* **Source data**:
▼

/-- **The projection `π : 𝓔_{n+m} → Cor(n,m)`** (eq. (π), p08: "`Cor(m,n)` is a projection of the
elliptope `𝓔_{m+n}` and therefore a convex set"): a real psd matrix with unit diagonal indexed by
`[n] ⊔ [m]` has its off-diagonal block in `Cor(n,m)` (write `E = BᵀB`; the columns of `B` are unit
vectors of `ℝ^{n+m}`). [cite: GriblingDelaatLaurent2017, §3.1 eq. (π) (p08)] -/
theorem offDiag_mem_quantumCorrelations_of_posSemidef
    {E : Matrix (Fin n ⊕ Fin m) (Fin n ⊕ Fin m) ℝ} (hE : E.PosSemidef) (hdiag : ∀ i, E i i = 1) :
    (Matrix.of fun s t => E (Sum.inl s) (Sum.inr t)) ∈ quantumCorrelations n m := by
  classical
  obtain ⟨B, hB⟩ := CStarAlgebra.nonneg_iff_eq_star_mul_self.mp hE.nonneg
  have hBT : star B = Bᵀ := by
    rw [star_eq_conjTranspose, conjTranspose_eq_transpose_of_trivial]
  let e : Fin n ⊕ Fin m ≃ Fin (n + m) := finSumFinEquiv
  let z : Fin n ⊕ Fin m → EuclideanSpace ℝ (Fin (n + m)) := fun i =>
    WithLp.toLp 2 fun k => B (e.symm k) i
  have hz : ∀ i j, inner ℝ (z i) (z j) = E i j := fun i j => by
    rw [EuclideanSpace.inner_toLp_toLp, star_trivial, dotProduct, hB, hBT, Matrix.mul_apply]
    simp only [Matrix.transpose_apply]
    rw [show ∑ x, B x i * B x j = ∑ k, B (e.symm k) i * B (e.symm k) j from
      (e.symm.sum_comp (fun x => B x i * B x j)).symm]
    exact Finset.sum_congr rfl fun k _ => mul_comm _ _
  have hz1 : ∀ i, ‖z i‖ = 1 := fun i => by
    have h : ‖z i‖ ^ 2 = 1 := by rw [← real_inner_self_eq_norm_sq, hz, hdiag]
    nlinarith [norm_nonneg (z i)]
  exact ⟨fun s => z (Sum.inl s), fun t => z (Sum.inr t), fun s => hz1 _, fun t => hz1 _,
    fun s t => by rw [Matrix.of_apply, hz]⟩

/-- `I + εA ⪰ 0` for a real symmetric `A` once `|ε| · Σ_{p,q}|A_{pq}| ≤ 1`. [folklore] -/
private theorem posSemidef_one_add_smul {N : ℕ} (A : Matrix (Fin N) (Fin N) ℝ) (hA : A.IsSymm)
    (ε : ℝ) (hε : |ε| * ∑ p, ∑ q, |A p q| ≤ 1) :
    ((1 : Matrix (Fin N) (Fin N) ℝ) + ε • A).PosSemidef := by
  classical
  rw [Matrix.posSemidef_iff_dotProduct_mulVec]
  refine ⟨?_, fun v => ?_⟩
  · unfold Matrix.IsHermitian
    rw [conjTranspose_add, conjTranspose_one, conjTranspose_smul, star_trivial,
      conjTranspose_eq_transpose_of_trivial, hA]
  · set V : ℝ := ∑ p, v p * v p with hVdef
    set S : ℝ := ∑ p, ∑ q, |A p q| with hSdef
    set Qd : ℝ := ∑ p, ∑ q, A p q * (v p * v q) with hQdef
    have hform : star v ⬝ᵥ ((1 + ε • A) *ᵥ v) = V + ε * Qd := by
      rw [star_trivial, add_mulVec, one_mulVec, smul_mulVec, dotProduct_add, dotProduct_smul,
        smul_eq_mul, hVdef, hQdef]
      congr 1
      congr 1
      simp only [dotProduct, mulVec, Finset.mul_sum]
      exact Finset.sum_congr rfl fun p _ => Finset.sum_congr rfl fun q _ => by ring
    have hV0 : 0 ≤ V := Finset.sum_nonneg fun p _ => mul_self_nonneg (v p)
    have hvp : ∀ p, v p * v p ≤ V := fun p =>
      Finset.single_le_sum (f := fun p => v p * v p) (fun q _ => mul_self_nonneg (v q)) (Finset.mem_univ p)
    have hpq : ∀ p q, |v p| * |v q| ≤ V := fun p q => by
      have h1 : |v p| * |v q| ≤ (v p * v p + v q * v q) / 2 := by
        have := two_mul_le_add_sq (|v p|) (|v q|)
        rw [← abs_mul_abs_self (v p), ← abs_mul_abs_self (v q)]
        nlinarith
      linarith [hvp p, hvp q]
    have hQ : |Qd| ≤ S * V := by
      calc |Qd| ≤ ∑ p, |∑ q, A p q * (v p * v q)| := Finset.abs_sum_le_sum_abs _ _
        _ ≤ ∑ p, ∑ q, |A p q * (v p * v q)| :=
            Finset.sum_le_sum fun p _ => Finset.abs_sum_le_sum_abs _ _
        _ ≤ ∑ p, ∑ q, |A p q| * V := by
            refine Finset.sum_le_sum fun p _ => Finset.sum_le_sum fun q _ => ?_
            rw [abs_mul, abs_mul]
            exact mul_le_mul_of_nonneg_left (hpq p q) (abs_nonneg _)
        _ = S * V := by rw [hSdef, Finset.sum_mul]; exact Finset.sum_congr rfl fun p _ => by rw [Finset.sum_mul]
    have h1 : |ε * Qd| ≤ V := by
      rw [abs_mul]
      calc |ε| * |Qd| ≤ |ε| * (S * V) := mul_le_mul_of_nonneg_left hQ (abs_nonneg _)
        _ = (|ε| * S) * V := by ring
        _ ≤ 1 * V := mul_le_mul_of_nonneg_right hε hV0
        _ = V := one_mul V
    rw [hform]
    linarith [neg_abs_le (ε * Qd)]

/-- A vector orthogonal to a spanning family is zero. [folklore] -/
private theorem eq_zero_of_inner_spanning {N : ℕ} {ι : Type*} (x : ι → EuclideanSpace ℝ (Fin N))
    (hx : Submodule.span ℝ (Set.range x) = ⊤) (a : EuclideanSpace ℝ (Fin N))
    (h : ∀ s, ⟪a, x s⟫ = 0) : a = 0 := by
  have hmem : a ∈ Submodule.span ℝ (Set.range x) := by rw [hx]; exact Submodule.mem_top
  have key : ∀ w ∈ Submodule.span ℝ (Set.range x), ⟪a, w⟫ = 0 := by
    intro w hw
    induction hw using Submodule.span_induction with
    | mem w hw => obtain ⟨s, rfl⟩ := hw; exact h s
    | zero => exact inner_zero_right _
    | add w w' _ _ hw hw' => rw [inner_add_right, hw, hw', add_zero]
    | smul c w _ hw => rw [real_inner_smul_right, hw, mul_zero]
  have := key a hmem
  rwa [real_inner_self_eq_norm_sq, sq_eq_zero_iff, norm_eq_zero] at this

/-- **GdLL Theorems 3.3 and 3.5, "only if" directions combined** (p09: "If `C` is an extreme point of
`Cor(m,n)` with rank `r`, then by Theorems 3.3 and 3.5 we have" that the Gram vectors `x_s, y_t ∈ ℝ^r`
of its extension satisfy `binom(r+1,2) = dim span{x_sx_sᵀ, y_ty_tᵀ}`) — the NECESSITY of the Li–Tam
condition assumed in `mem_extremePoints_quantumCorrelations_of_certificate`: for an extreme `C` and a
`C`-system of unit vectors `{x_s}, {y_t} ⊂ ℝ^N` each spanning `ℝ^N`, a symmetric `A` with
`x_sᵀAx_s = 0` and `y_tᵀAy_t = 0` for all `s, t` is zero. Own elementary proof: for `|ε|` small the
matrices `Zᵀ(I ± εA)Z` (`Z` = the system) are psd with unit diagonal, so (by `π`) `C ± ε(x_sᵀAy_t)_{s,t}
∈ Cor(n,m)` with midpoint `C`; extremality gives `x_sᵀAy_t = 0` for all `s, t`, and the two spanning
families force `A = 0`. [cite: GriblingDelaatLaurent2017, Thm. 3.3 and Thm. 3.5 (p09)] -/
theorem litam_of_mem_extremePoints {N : ℕ} {C : Matrix (Fin n) (Fin m) ℝ}
    (hC : C ∈ Set.extremePoints ℝ (quantumCorrelations n m))
    {x : Fin n → EuclideanSpace ℝ (Fin N)} {y : Fin m → EuclideanSpace ℝ (Fin N)}
    (h : IsCSystem C x y) (hx1 : ∀ s, ‖x s‖ = 1) (hy1 : ∀ t, ‖y t‖ = 1)
    (hx : Submodule.span ℝ (Set.range x) = ⊤) (hy : Submodule.span ℝ (Set.range y) = ⊤)
    (A : Matrix (Fin N) (Fin N) ℝ) (hA : A.IsSymm)
    (hAx : ∀ s, ∑ p, ∑ q, A p q * (x s p * x s q) = 0)
    (hAy : ∀ t, ∑ p, ∑ q, A p q * (y t p * y t q) = 0) : A = 0 := by
  classical
  -- the system `z = (x, y)` as a matrix and the perturbed Gram matrices `Zᵀ (I + εA) Z`
  let z : Fin n ⊕ Fin m → EuclideanSpace ℝ (Fin N) := Sum.elim x y
  let qA : (Fin n ⊕ Fin m) → (Fin n ⊕ Fin m) → ℝ := fun i j => ∑ p, ∑ q, A p q * (z i p * z j q)
  have hqdiag : ∀ i, qA i i = 0 := fun i => by
    rcases i with s | t
    · exact hAx s
    · exact hAy t
  have hzz : ∀ i, ⟪z i, z i⟫ = 1 := fun i => by
    rw [real_inner_self_eq_norm_sq]
    rcases i with s | t
    · show ‖x s‖ ^ 2 = 1; rw [hx1, one_pow]
    · show ‖y t‖ ^ 2 = 1; rw [hy1, one_pow]
  let Zm : Matrix (Fin N) (Fin n ⊕ Fin m) ℝ := Matrix.of fun p i => z i p
  let E : ℝ → Matrix (Fin n ⊕ Fin m) (Fin n ⊕ Fin m) ℝ := fun ε => Zmᵀ * (1 + ε • A) * Zm
  have hinner : ∀ i j, ⟪z i, z j⟫ = ∑ p, z i p * z j p := fun i j => by
    rw [EuclideanSpace.inner_eq_star_dotProduct, star_trivial, dotProduct]
    exact Finset.sum_congr rfl fun p _ => mul_comm _ _
  have hE : ∀ ε i j, E ε i j = ⟪z i, z j⟫ + ε * qA i j := by
    intro ε i j
    have h1 : E ε i j = ∑ p, ∑ q, z i p * (1 + ε • A) p q * z j q := by
      simp only [E, Zm, Matrix.mul_apply, Matrix.transpose_apply, Matrix.of_apply, Finset.sum_mul]
      rw [Finset.sum_comm]
    rw [h1]
    simp only [Matrix.add_apply, Matrix.one_apply, Matrix.smul_apply, smul_eq_mul, mul_add, add_mul,
      Finset.sum_add_distrib]
    congr 1
    · simp only [mul_ite, mul_one, mul_zero, ite_mul, zero_mul, Finset.sum_ite_eq, Finset.mem_univ,
        if_true]
      rw [hinner]
    · simp only [qA, Finset.mul_sum]
      exact Finset.sum_congr rfl fun p _ => Finset.sum_congr rfl fun q _ => by ring
  -- `ε` small enough
  set S : ℝ := ∑ p, ∑ q, |A p q| with hSdef
  have hS0 : 0 ≤ S := Finset.sum_nonneg fun p _ => Finset.sum_nonneg fun q _ => abs_nonneg _
  set ε : ℝ := 1 / (1 + S) with hεdef
  have hεpos : 0 < ε := by rw [hεdef]; positivity
  have hεS : ∀ δ : ℝ, |δ| = ε → |δ| * S ≤ 1 := fun δ hδ => by
    rw [hδ, hεdef, div_mul_eq_mul_div, one_mul, div_le_one (by positivity)]
    linarith
  have hpsd : ∀ δ : ℝ, |δ| = ε → (E δ).PosSemidef := fun δ hδ => by
    have h1 := (posSemidef_one_add_smul A hA δ (hεS δ hδ)).conjTranspose_mul_mul_same Zm
    rwa [conjTranspose_eq_transpose_of_trivial] at h1
  have hdiagE : ∀ δ i, E δ i i = 1 := fun δ i => by rw [hE, hzz, hqdiag, mul_zero, add_zero]
  -- the two perturbed correlations
  have hmem : ∀ δ : ℝ, |δ| = ε →
      (Matrix.of fun s t => C s t + δ * qA (Sum.inl s) (Sum.inr t)) ∈ quantumCorrelations n m := by
    intro δ hδ
    have hm := offDiag_mem_quantumCorrelations_of_posSemidef (hpsd δ hδ) (hdiagE δ)
    have heq : (Matrix.of fun s t => E δ (Sum.inl s) (Sum.inr t)) =
        Matrix.of fun s t => C s t + δ * qA (Sum.inl s) (Sum.inr t) := by
      ext s t
      rw [Matrix.of_apply, Matrix.of_apply, hE, h.2.2 s t]
      rfl
    rwa [heq] at hm
  have hseg : C ∈ openSegment ℝ (Matrix.of fun s t => C s t + ε * qA (Sum.inl s) (Sum.inr t))
      (Matrix.of fun s t => C s t + (-ε) * qA (Sum.inl s) (Sum.inr t)) := by
    refine ⟨1 / 2, 1 / 2, by norm_num, by norm_num, by norm_num, ?_⟩
    ext s t
    simp only [Matrix.add_apply, Matrix.smul_apply, Matrix.of_apply, smul_eq_mul]
    ring
  have hext := hC.2 (hmem ε (abs_of_pos hεpos)) (hmem (-ε) (by rw [abs_neg, abs_of_pos hεpos])) hseg
  -- hence `x_sᵀ A y_t = 0`
  have hcross : ∀ s t, qA (Sum.inl s) (Sum.inr t) = 0 := fun s t => by
    have h1 := congrFun (congrFun hext s) t
    rw [Matrix.of_apply] at h1
    have h2 : ε * qA (Sum.inl s) (Sum.inr t) = 0 := by linarith
    exact (mul_eq_zero.mp h2).resolve_left hεpos.ne'
  -- `A y_t ⊥ x_s` for all `s`, so `A y_t = 0`; then the rows of `A` are `⊥ y_t`, so `A = 0`
  have hAy0 : ∀ t p, ∑ q, A p q * y t q = 0 := by
    intro t
    let a : EuclideanSpace ℝ (Fin N) := WithLp.toLp 2 fun p => ∑ q, A p q * y t q
    have ha : a = 0 := eq_zero_of_inner_spanning x hx a fun s => by
      rw [← hcross s t]
      simp only [qA, z, Sum.elim_inl, Sum.elim_inr, a, EuclideanSpace.inner_eq_star_dotProduct,
        star_trivial, dotProduct, Finset.mul_sum]
      exact Finset.sum_congr rfl fun p _ => Finset.sum_congr rfl fun q _ => by ring
    intro p
    have := congrArg (fun w : EuclideanSpace ℝ (Fin N) => w p) ha
    simpa [a] using this
  ext p q
  rw [Matrix.zero_apply]
  let r : EuclideanSpace ℝ (Fin N) := WithLp.toLp 2 fun q => A p q
  have hr : r = 0 := eq_zero_of_inner_spanning y hy r fun t => by
    rw [← hAy0 t p]
    simp only [r, EuclideanSpace.inner_eq_star_dotProduct, star_trivial, dotProduct]
    exact Finset.sum_congr rfl fun q _ => mul_comm _ _
  have := congrArg (fun w : EuclideanSpace ℝ (Fin N) => w q) hr
  simpa [r] using this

▲

* **HOW TO COMPLETE THIS TASK**:
Return each line among the entries that holds the word "only".

* **COMPLETED TASK**:
    simp only [Matrix.transpose_apply]
      simp only [dotProduct, mulVec, Finset.mul_sum]
/-- **GdLL Theorems 3.3 and 3.5, "only if" directions combined** (p09: "If `C` is an extreme point of
      simp only [E, Zm, Matrix.mul_apply, Matrix.transpose_apply, Matrix.of_apply, Finset.sum_mul]
    simp only [Matrix.add_apply, Matrix.one_apply, Matrix.smul_apply, smul_eq_mul, mul_add, add_mul,
    · simp only [mul_ite, mul_one, mul_zero, ite_mul, zero_mul, Finset.sum_ite_eq, Finset.mem_univ,
    · simp only [qA, Finset.mul_sum]
    simp only [Matrix.add_apply, Matrix.smul_apply, Matrix.of_apply, smul_eq_mul]
      simp only [qA, z, Sum.elim_inl, Sum.elim_inr, a, EuclideanSpace.inner_eq_star_dotProduct,
    simp only [r, EuclideanSpace.inner_eq_star_dotProduct, star_trivial, dotProduct]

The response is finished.